Bisalanews.id, Kepulauan Talaud – Wilayah Pantai Timur Kepulauan Talaud, Sulawesi Utara, diguncang gempabumi tektonik pada Sabtu, 10 Januari 2026, pukul 21.58.25 WIB.
Guncangan gempa tersebut dirasakan cukup luas hingga ke sejumlah daerah di Sulawesi Utara dan Maluku Utara.
Direktur Gempabumi dan Tsunami Badan Meteorologi, Klimatologi, dan Geofisika (BMKG), Dr. Daryono, S.Si., M.Si, menjelaskan bahwa berdasarkan hasil analisis terbaru BMKG, gempa tersebut memiliki magnitudo M6,4.
“Episenter gempabumi terletak pada koordinat 3,76° Lintang Utara dan 126,95° Bujur Timur, atau tepatnya berada di laut sekitar 40 kilometer tenggara Melonguane, Sulawesi Utara, dengan kedalaman 31 kilometer,” ujar Daryono di Jakarta, Sabtu (10/01/2026).
Menurut Daryono, dengan memperhatikan lokasi episenter dan kedalaman hiposenternya, gempabumi ini tergolong sebagai gempabumi dangkal yang dipicu oleh aktivitas deformasi batuan di Lempeng Maluku.
“Hasil analisis mekanisme sumber menunjukkan bahwa gempabumi ini memiliki mekanisme pergerakan mendatar turun (oblique normal),” jelasnya.
BMKG mencatat dampak guncangan gempa dirasakan cukup signifikan di beberapa wilayah.

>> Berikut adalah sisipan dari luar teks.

variable [MeasurableSpace C(ℝ≥0, ℝ)] [BorelSpace C(ℝ≥0, ℝ)]
variable {κ : ℝ≥0} {α lam : ℝ} {A : Set ℂ} {hA : IsStarHull A} {hne : A.Nonempty} {n : ℕ}

/-- **The pieces of the bracket cell against an `𝓕_u`-weight.** For `g : Ω → [0, 1]` measurable for `𝓕_u` and
supported on `{u < imgLocTimeK n}` (`A ⊆ B̄(0, R)`, `α > 0`, `λ ≥ 0`), with `ΔW̃ = imageDrvFnK_{u+h} − imageDrvFnK_u`,
`Ŷ′ = D_{u+h}^α e^{−λ∫ᵤ^{u+h} m}`, `d = Φ′_{B_u}(0)` along the Brownian path: `g ((ΔW̃)² Ŷ′ − κ d² d^α h)`,
`g ΔW̃ Ŷ′`, `2 (g Mⁿ_u) ΔW̃ Ŷ′` and `κ h (g d²)(Ŷ′ − d^α)` are integrable, and `g d²` is an `𝓕_u`-measurable
weight in `[0, 1]` supported where `A_u − W_u` is in the level-`n` class (alive, `B(0, cₙ)` off the hull,
`Φ′ ≥ cₙ`; on the support `d = D̂ⁿ⁺¹_u`, `controlled_of_lt_locTimeK`). [folklore] -/
theorem brk_pieces (hα : 0 < α) (hlam : 0 ≤ lam) {R : ℝ} (hR0 : 0 < R) (hAR : A ⊆ closedBall (0 : ℂ) R) (u h : ℝ≥0)
    {g : (ℝ≥0 → ℝ) → ℝ} (hgmu : Measurable[brownianFiltration u] g) (hg01 : ∀ ω, g ω ∈ Icc (0 : ℝ) 1)
    (hgT : ∀ ω, g ω ≠ 0 → (u : WithTop ℝ≥0) < imgLocTimeK κ hA hne n ω) :
    Integrable (fun ω ↦ g ω * ((imageDrvFnK κ A (u + h) (brownianCPath ω) - imageDrvFnK κ A u (brownianCPath ω)) ^ 2 *
          (DFnK κ A (u + h) (brownianCPath ω) ^ α * Real.exp (-(lam * JFnK κ A u h (brownianCPath ω)))) -
        κ * starDeriv (slidHull (drvK κ (brownianCPath ω)) A u) ^ 2 * starDeriv (slidHull (drvK κ (brownianCPath ω)) A u) ^ α * h))
        preWienerMeasure ∧
      Integrable (fun ω ↦ g ω * ((imageDrvFnK κ A (u + h) (brownianCPath ω) - imageDrvFnK κ A u (brownianCPath ω)) *
          (DFnK κ A (u + h) (brownianCPath ω) ^ α * Real.exp (-(lam * JFnK κ A u h (brownianCPath ω)))))) preWienerMeasure ∧
      Integrable (fun ω ↦ 2 * (g ω * imgMartK κ hA hne n u ω) *
          ((imageDrvFnK κ A (u + h) (brownianCPath ω) - imageDrvFnK κ A u (brownianCPath ω)) *
            (DFnK κ A (u + h) (brownianCPath ω) ^ α * Real.exp (-(lam * JFnK κ A u h (brownianCPath ω)))))) preWienerMeasure ∧
      Measurable[brownianFiltration u] (fun ω ↦ g ω * starDeriv (slidHull (drvK κ (brownianCPath ω)) A u) ^ 2) ∧
      (∀ ω, g ω * starDeriv (slidHull (drvK κ (brownianCPath ω)) A u) ^ 2 ∈ Icc (0 : ℝ) 1) ∧
      (∀ ω, g ω * starDeriv (slidHull (drvK κ (brownianCPath ω)) A u) ^ 2 ≠ 0 →
        Disjoint (closedHull (drvK κ (brownianCPath ω)) u) A ∧
          Disjoint (ball (0 : ℂ) (16 * (locLevel n / 16))) (slidHull (drvK κ (brownianCPath ω)) A u) ∧
            2 * (locLevel n / 2) ≤ starDeriv (slidHull (drvK κ (brownianCPath ω)) A u)) ∧
      Integrable (fun ω ↦ (κ : ℝ) * h * (g ω * starDeriv (slidHull (drvK κ (brownianCPath ω)) A u) ^ 2 *
          (DFnK κ A (u + h) (brownianCPath ω) ^ α * Real.exp (-(lam * JFnK κ A u h (brownianCPath ω))) -
            starDeriv (slidHull (drvK κ (brownianCPath ω)) A u) ^ α))) preWienerMeasure := by
  have hκr : (0 : ℝ) ≤ κ := κ.coe_nonneg
  -- abbreviations
  set ΔΦ : (ℝ≥0 → ℝ) → ℝ := fun ω ↦ imageDrvFnK κ A (u + h) (brownianCPath ω) - imageDrvFnK κ A u (brownianCPath ω) with hΔΦ
  set Yh : (ℝ≥0 → ℝ) → ℝ := fun ω ↦ DFnK κ A (u + h) (brownianCPath ω) ^ α *
    Real.exp (-(lam * JFnK κ A u h (brownianCPath ω))) with hYh
  set d : (ℝ≥0 → ℝ) → ℝ := fun ω ↦ starDeriv (slidHull (drvK κ (brownianCPath ω)) A u) with hd
  set Dh : (ℝ≥0 → ℝ) → ℝ := DhatpK κ hA hne (n + 1) u with hDh
  -- ranges and measurability
  have hgm : Measurable g := hgmu.mono (brownianFiltration.le u) le_rfl
  have hg1' : ∀ᵐ ω ∂preWienerMeasure, ‖g ω‖ ≤ 1 := Eventually.of_forall fun ω ↦ by
    rw [Real.norm_eq_abs, abs_of_nonneg (hg01 ω).1]; exact (hg01 ω).2
  have hYhm : Measurable Yh := (((measurable_DFnK hA hne (u + h)).comp measurable_brownianCPath).pow_const _).mul
    (((measurable_JFnK hA hne u h).comp measurable_brownianCPath).const_mul lam).neg.exp
  have hYh01 : ∀ ω, Yh ω ∈ Icc (0 : ℝ) 1 := fun ω ↦ by
    obtain ⟨-, -, e0, e1⟩ := DFnK_eq (κ := κ) (A := A) (u + h) (brownianCPath ω)
    have c1 : Real.exp (-(lam * JFnK κ A u h (brownianCPath ω))) ≤ 1 := by
      rw [Real.exp_le_one_iff, neg_nonpos]; exact mul_nonneg hlam (JFnK_nonneg hA u h _)
    exact ⟨mul_nonneg (Real.rpow_nonneg e0 _) (Real.exp_pos _).le, mul_le_one₀ (Real.rpow_le_one e0 e1 hα.le) (Real.exp_pos _).le c1⟩
  have hd01 : ∀ ω, 0 < d ω ∧ d ω ≤ 1 := fun ω ↦ starDeriv_pos_le_one _
  have hDhmu : Measurable[brownianFiltration u] Dh := adapted_DhatpK (κ := κ) (hA := hA) (hne := hne) (n + 1) u
  have hDhm : Measurable Dh := hDhmu.mono (brownianFiltration.le u) le_rfl
  have hDh01 : ∀ ω, 0 ≤ Dh ω ∧ Dh ω ≤ 1 := fun ω ↦ DhatFnK_mem_Icc (κ := κ) (hA := hA) (hne := hne) (n + 1) u (brownianCPath ω)
  -- on the support of `g`, `d = D̂ⁿ⁺¹_u`
  have hdD : ∀ ω, g ω ≠ 0 → d ω = Dh ω := fun ω h0 ↦ by
    obtain ⟨-, -, hDeq, -, -⟩ := controlled_of_lt_locTimeK (lt_of_lt_of_le (hgT ω h0) (imgLocTimeK_le_locTimeK n ω))
    rw [hd, hDh]; exact hDeq.symm
  have hgd2 : (fun ω ↦ g ω * d ω ^ 2) = fun ω ↦ g ω * Dh ω ^ 2 := by
    funext ω
    by_cases h0 : g ω = 0
    · rw [h0, zero_mul, zero_mul]
    · rw [hdD ω h0]
  have hgdA : (fun ω ↦ g ω * (κ * d ω ^ 2 * d ω ^ α * h)) = fun ω ↦ g ω * (κ * Dh ω ^ 2 * Dh ω ^ α * h) := by
    funext ω
    by_cases h0 : g ω = 0
    · rw [h0, zero_mul, zero_mul]
    · rw [hdD ω h0]
  have hbd1 : ∀ {f : (ℝ≥0 → ℝ) → ℝ} (c : ℝ), Measurable f → (∀ ω, |f ω| ≤ c) → Integrable f preWienerMeasure := fun c hf hb ↦
    (integrable_const c).mono' hf.aestronglyMeasurable (Eventually.of_forall fun ω ↦ by rw [Real.norm_eq_abs]; exact hb ω)
  obtain ⟨-, iΔ, iΔ2⟩ := integrable_imageDrv_subK (κ := κ) hA hne hR0 hAR u h
  have iP : Integrable (fun ω ↦ ΔΦ ω * Yh ω) preWienerMeasure :=
    (iΔ.bdd_mul hYhm.aestronglyMeasurable (Eventually.of_forall fun ω ↦ by
      rw [Real.norm_eq_abs, abs_of_nonneg (hYh01 ω).1]; exact (hYh01 ω).2)).congr (Eventually.of_forall fun ω ↦ mul_comm _ _)
  have iP2 : Integrable (fun ω ↦ ΔΦ ω ^ 2 * Yh ω) preWienerMeasure :=
    (iΔ2.bdd_mul hYhm.aestronglyMeasurable (Eventually.of_forall fun ω ↦ by
      rw [Real.norm_eq_abs, abs_of_nonneg (hYh01 ω).1]; exact (hYh01 ω).2)).congr (Eventually.of_forall fun ω ↦ mul_comm _ _)
  -- (1) the second-moment piece
  have iA2 : Integrable (fun ω ↦ g ω * (κ * d ω ^ 2 * d ω ^ α * h)) preWienerMeasure := by
    rw [hgdA]
    refine hbd1 (κ * h) (hgm.mul (((measurable_const.mul (hDhm.pow_const _)).mul (hDhm.pow_const _)).mul measurable_const)) fun ω ↦ ?_
    obtain ⟨e0, e1⟩ := hDh01 ω
    have f1 : Dh ω ^ 2 * Dh ω ^ α ≤ 1 := mul_le_one₀ (pow_le_one₀ e0 e1) (Real.rpow_nonneg e0 _) (Real.rpow_le_one e0 e1 hα.le)
    have f0 : 0 ≤ Dh ω ^ 2 * Dh ω ^ α := mul_nonneg (sq_nonneg _) (Real.rpow_nonneg e0 _)
    rw [abs_mul, abs_of_nonneg (hg01 ω).1, show (κ : ℝ) * Dh ω ^ 2 * Dh ω ^ α * h = (κ * h) * (Dh ω ^ 2 * Dh ω ^ α) by ring,
      abs_of_nonneg (by positivity)]
    calc g ω * ((κ : ℝ) * h * (Dh ω ^ 2 * Dh ω ^ α)) ≤ 1 * (κ * h * 1) := by
          gcongr
          · exact (hg01 ω).2
      _ = κ * h := by ring
  have i1 : Integrable (fun ω ↦ g ω * (ΔΦ ω ^ 2 * Yh ω - κ * d ω ^ 2 * d ω ^ α * h)) preWienerMeasure :=
    ((iP2.bdd_mul hgm.aestronglyMeasurable hg1').sub iA2).congr (Eventually.of_forall fun ω ↦ by simp only [Pi.sub_apply]; ring)
  -- (2), (3) the first-moment pieces
  have ig0 : Integrable (fun ω ↦ g ω * (ΔΦ ω * Yh ω)) preWienerMeasure := iP.bdd_mul hgm.aestronglyMeasurable hg1'
  obtain ⟨N₀, -, hN₀⟩ := exists_forall_abs_imgMartK_le (κ := κ) hA hne n
  have i2 : Integrable (fun ω ↦ 2 * (g ω * imgMartK κ hA hne n u ω) * (ΔΦ ω * Yh ω)) preWienerMeasure :=
    iP.bdd_mul ((measurable_const.mul (hgm.mul (measurable_imgMartK n u))).aestronglyMeasurable) (Eventually.of_forall fun ω ↦ by
      rw [Real.norm_eq_abs, abs_mul, abs_two, abs_mul, abs_of_nonneg (hg01 ω).1]
      have := hN₀ u ω
      show 2 * (g ω * |imgMartK κ hA hne n u ω|) ≤ 2 * N₀
      nlinarith [(hg01 ω).2, abs_nonneg (imgMartK κ hA hne n u ω), (hg01 ω).1])
  -- (4) the `Y`-increment weight `g d²`
  have hg2mu : Measurable[brownianFiltration u] (fun ω ↦ g ω * d ω ^ 2) := by
    rw [hgd2]; exact hgmu.mul (hDhmu.pow_const _)
  have hg21 : ∀ ω, g ω * d ω ^ 2 ∈ Icc (0 : ℝ) 1 := fun ω ↦
    ⟨mul_nonneg (hg01 ω).1 (sq_nonneg _), mul_le_one₀ (hg01 ω).2 (sq_nonneg _) (pow_le_one₀ (hd01 ω).1.le (hd01 ω).2)⟩
  have hg2supp : ∀ ω, g ω * d ω ^ 2 ≠ 0 → Disjoint (closedHull (drvK κ (brownianCPath ω)) u) A ∧
      Disjoint (ball (0 : ℂ) (16 * (locLevel n / 16))) (slidHull (drvK κ (brownianCPath ω)) A u) ∧
        2 * (locLevel n / 2) ≤ starDeriv (slidHull (drvK κ (brownianCPath ω)) A u) := fun ω hω ↦ by
    have h0 : g ω ≠ 0 := fun h0 ↦ hω (by rw [h0, zero_mul])
    obtain ⟨halive, -, -, hdl, hm⟩ := controlled_of_lt_locTimeK (lt_of_lt_of_le (hgT ω h0) (imgLocTimeK_le_locTimeK n ω))
    refine ⟨halive, ?_, by linarith⟩
    rw [show 16 * (locLevel n / 16) = locLevel n by ring]
    exact disjoint_ball_infDist.mono_left (ball_subset_ball hm.le)
  have i3 : Integrable (fun ω ↦ (κ : ℝ) * h * (g ω * d ω ^ 2 * (Yh ω - d ω ^ α))) preWienerMeasure := by
    have hm : Measurable fun ω ↦ g ω * d ω ^ 2 * (Yh ω - d ω ^ α) := by
      have e : (fun ω ↦ g ω * d ω ^ 2 * (Yh ω - d ω ^ α)) = fun ω ↦ g ω * Dh ω ^ 2 * (Yh ω - Dh ω ^ α) := by
        funext ω
        by_cases h0 : g ω = 0
        · rw [h0, zero_mul, zero_mul, zero_mul, zero_mul]
        · rw [hdD ω h0]
      rw [e]; exact (hgm.mul (hDhm.pow_const _)).mul (hYhm.sub (hDhm.pow_const _))
    refine (hbd1 1 hm fun ω ↦ ?_).const_mul _
    rw [abs_mul, abs_of_nonneg (hg21 ω).1]
    have : |Yh ω - d ω ^ α| ≤ 1 := by
      have := Real.rpow_nonneg (hd01 ω).1.le α; have := Real.rpow_le_one (hd01 ω).1.le (hd01 ω).2 hα.le
      rw [abs_le]; constructor <;> linarith [(hYh01 ω).1, (hYh01 ω).2]
    exact mul_le_one₀ (hg21 ω).2 (abs_nonneg _) this
  exact ⟨i1, ig0, i2, hg2mu, hg21, hg2supp, i3⟩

Di Kepulauan Talaud, gempa dirasakan dengan skala intensitas IV–V MMI, di mana getaran dirasakan hampir oleh seluruh penduduk, sebagian orang terbangun dari tidur, gerabah pecah, barang-barang terpelanting, serta benda besar dan tiang-tiang tampak bergoyang.

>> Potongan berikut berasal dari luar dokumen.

/-- **Coarse-graining the MIDDLE factor commutes with tracing out the LAST factor**:
`tr_c ((𝟙 ⊗ V ⊗ 𝟙) X (𝟙 ⊗ V ⊗ 𝟙)ᴴ) = (𝟙 ⊗ V) (tr_c X) (𝟙 ⊗ V)ᴴ` — the intertwining relation of the
coarse-grained LTI relaxation for the constraint "trace out the rightmost spin"
(`ω_{1,o,m} := (1 ⊗ V ⊗ 1) ρ_m (…)ᴴ`). [cite: KullEtAl2024, §2.3–2.4 and §3.2 eq. (intertwineB)] -/
theorem traceRight_prodAssoc_middle_conj (V : Matrix b' b ℂ) (X : Matrix (a × (b × c)) (a × (b × c)) ℂ) :
    traceRight (((1 : Matrix a a ℂ) ⊗ₖ (V ⊗ₖ (1 : Matrix c c ℂ)) * X *
        ((1 : Matrix a a ℂ) ⊗ₖ (V ⊗ₖ (1 : Matrix c c ℂ)))ᴴ).submatrix (Equiv.prodAssoc a b' c) (Equiv.prodAssoc a b' c)) =
      ((1 : Matrix a a ℂ) ⊗ₖ V) * traceRight (X.submatrix (Equiv.prodAssoc a b c) (Equiv.prodAssoc a b c)) *
        ((1 : Matrix a a ℂ) ⊗ₖ V)ᴴ := by
  rw [← Matrix.submatrix_mul_equiv _ _ _ (Equiv.prodAssoc a b c), ← Matrix.submatrix_mul_equiv _ _ _ (Equiv.prodAssoc a b c),
    one_kronecker_kronecker_one_submatrix_prodAssoc]
  have h : (((1 : Matrix a a ℂ) ⊗ₖ (V ⊗ₖ (1 : Matrix c c ℂ)))ᴴ).submatrix (Equiv.prodAssoc a b c) (Equiv.prodAssoc a b' c) =
      (((1 : Matrix a a ℂ) ⊗ₖ V) ⊗ₖ (1 : Matrix c c ℂ))ᴴ := by
    rw [← one_kronecker_kronecker_one_submatrix_prodAssoc, Matrix.conjTranspose_submatrix]
  rw [h, traceRight_kronecker_one_mul_mul_conjTranspose]

/-- **Coarse-graining the MIDDLE factor commutes with tracing out the FIRST factor**:
`tr_a ((𝟙 ⊗ V ⊗ 𝟙) X (𝟙 ⊗ V ⊗ 𝟙)ᴴ) = (V ⊗ 𝟙) (tr_a X) (V ⊗ 𝟙)ᴴ` ("trace out the leftmost spin").
[cite: KullEtAl2024, §2.3–2.4 and §3.2 eq. (intertwineB)] -/
theorem traceLeft_middle_conj (V : Matrix b' b ℂ) (X : Matrix (a × (b × c)) (a × (b × c)) ℂ) :
    traceLeft (((1 : Matrix a a ℂ) ⊗ₖ (V ⊗ₖ (1 : Matrix c c ℂ))) * X * ((1 : Matrix a a ℂ) ⊗ₖ (V ⊗ₖ (1 : Matrix c c ℂ)))ᴴ) =
      (V ⊗ₖ (1 : Matrix c c ℂ)) * traceLeft X * (V ⊗ₖ (1 : Matrix c c ℂ))ᴴ :=
  traceLeft_one_kronecker_mul_mul_conjTranspose _ X

end ThreeFactors

/-! ### Bridge: the spin-system partial traces `tr_L`, `tr_R` of a window as bipartite partial traces -/

section Bridge

variable {q n : ℕ}

/-- Splitting an `(n+1)`-site configuration into (first site, the rest): `Fin.consEquiv`. Along it
**`tr_L = spinPartialTrace (Fin.succEmb n)` is the bipartite `tr_A`**. [cite: KullEtAl2024, §2.1 (the LTI condition)] -/
theorem spinPartialTrace_succEmb_eq_traceLeft (ρ : Op (Fin (n + 1)) q) :
    spinPartialTrace (Fin.succEmb n) ρ =
      traceLeft (ρ.submatrix (Fin.consEquiv fun _ => Fin q) (Fin.consEquiv fun _ => Fin q)) := by
  ext t s
  rw [spinPartialTrace_succEmb_apply, traceLeft_apply]
  rfl

/-- Splitting an `(n+1)`-site configuration into (the first `n` sites, last site):
`(s, a) ↦ Fin.snoc s a`. Along it **`tr_R = spinPartialTrace Fin.castSuccEmb` is the bipartite `tr_B`**.
[cite: KullEtAl2024, §2.1 (the LTI condition)] -/
theorem spinPartialTrace_castSuccEmb_eq_traceRight (ρ : Op (Fin (n + 1)) q) :
    spinPartialTrace Fin.castSuccEmb ρ =
      traceRight (ρ.submatrix ((Equiv.prodComm _ _).trans (Fin.snocEquiv fun _ => Fin q))
        ((Equiv.prodComm _ _).trans (Fin.snocEquiv fun _ => Fin q))) := by
  ext t s
  rw [spinPartialTrace_castSuccEmb_apply, traceRight_apply]
  rfl

/-- The three-way split of an `(n+2)`-site window configuration into (first site, middle `n` sites, last
site): `(x, (s, z)) ↦ Fin.cons x (Fin.snoc s z)`. [cite: KullEtAl2024, §2.3 (`ω_{1,o_m,m}`)] -/
def windowSplit3 (n q : ℕ) : Fin q × ((Fin n → Fin q) × Fin q) ≃ TensorIndex (Fin (n + 2)) q :=
  (Equiv.prodCongr (Equiv.refl (Fin q)) ((Equiv.prodComm _ _).trans (Fin.snocEquiv fun _ => Fin q))).trans
    (Fin.consEquiv fun _ => Fin q)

Sementara itu, di wilayah Tobelo dan Sitaro, gempa dirasakan dengan intensitas III–IV MMI, sedangkan di Morotai dirasakan dengan skala III MMI.
Adapun wilayah Ternate, Minahasa Utara, Manado, dan Bitung merasakan getaran dengan intensitas II–III MMI, yang dirasakan nyata di dalam rumah seperti getaran truk melintas.
Meski guncangan dirasakan cukup luas, BMKG menegaskan bahwa gempa tersebut tidak berpotensi tsunami.
“Berdasarkan hasil pemodelan yang telah dilakukan, gempabumi ini tidak berpotensi menimbulkan tsunami,” tegas Daryono.
Hingga pukul 22.20 WIB, hasil monitoring BMKG mencatat adanya satu kali gempabumi susulan (aftershock) dengan magnitudo M4,6.
BMKG juga mengimbau masyarakat agar tetap tenang dan tidak mudah terpengaruh oleh informasi yang tidak dapat dipertanggungjawabkan kebenarannya.
“Kami mengimbau masyarakat untuk selalu memastikan informasi resmi hanya bersumber dari kanal komunikasi BMKG yang telah terverifikasi, seperti media sosial @infoBMKG, situs resmi BMKG, InaTEWS, kanal Telegram BMKG, serta aplikasi resmi wrs-bmkg dan infobmkg,” pungkasnya.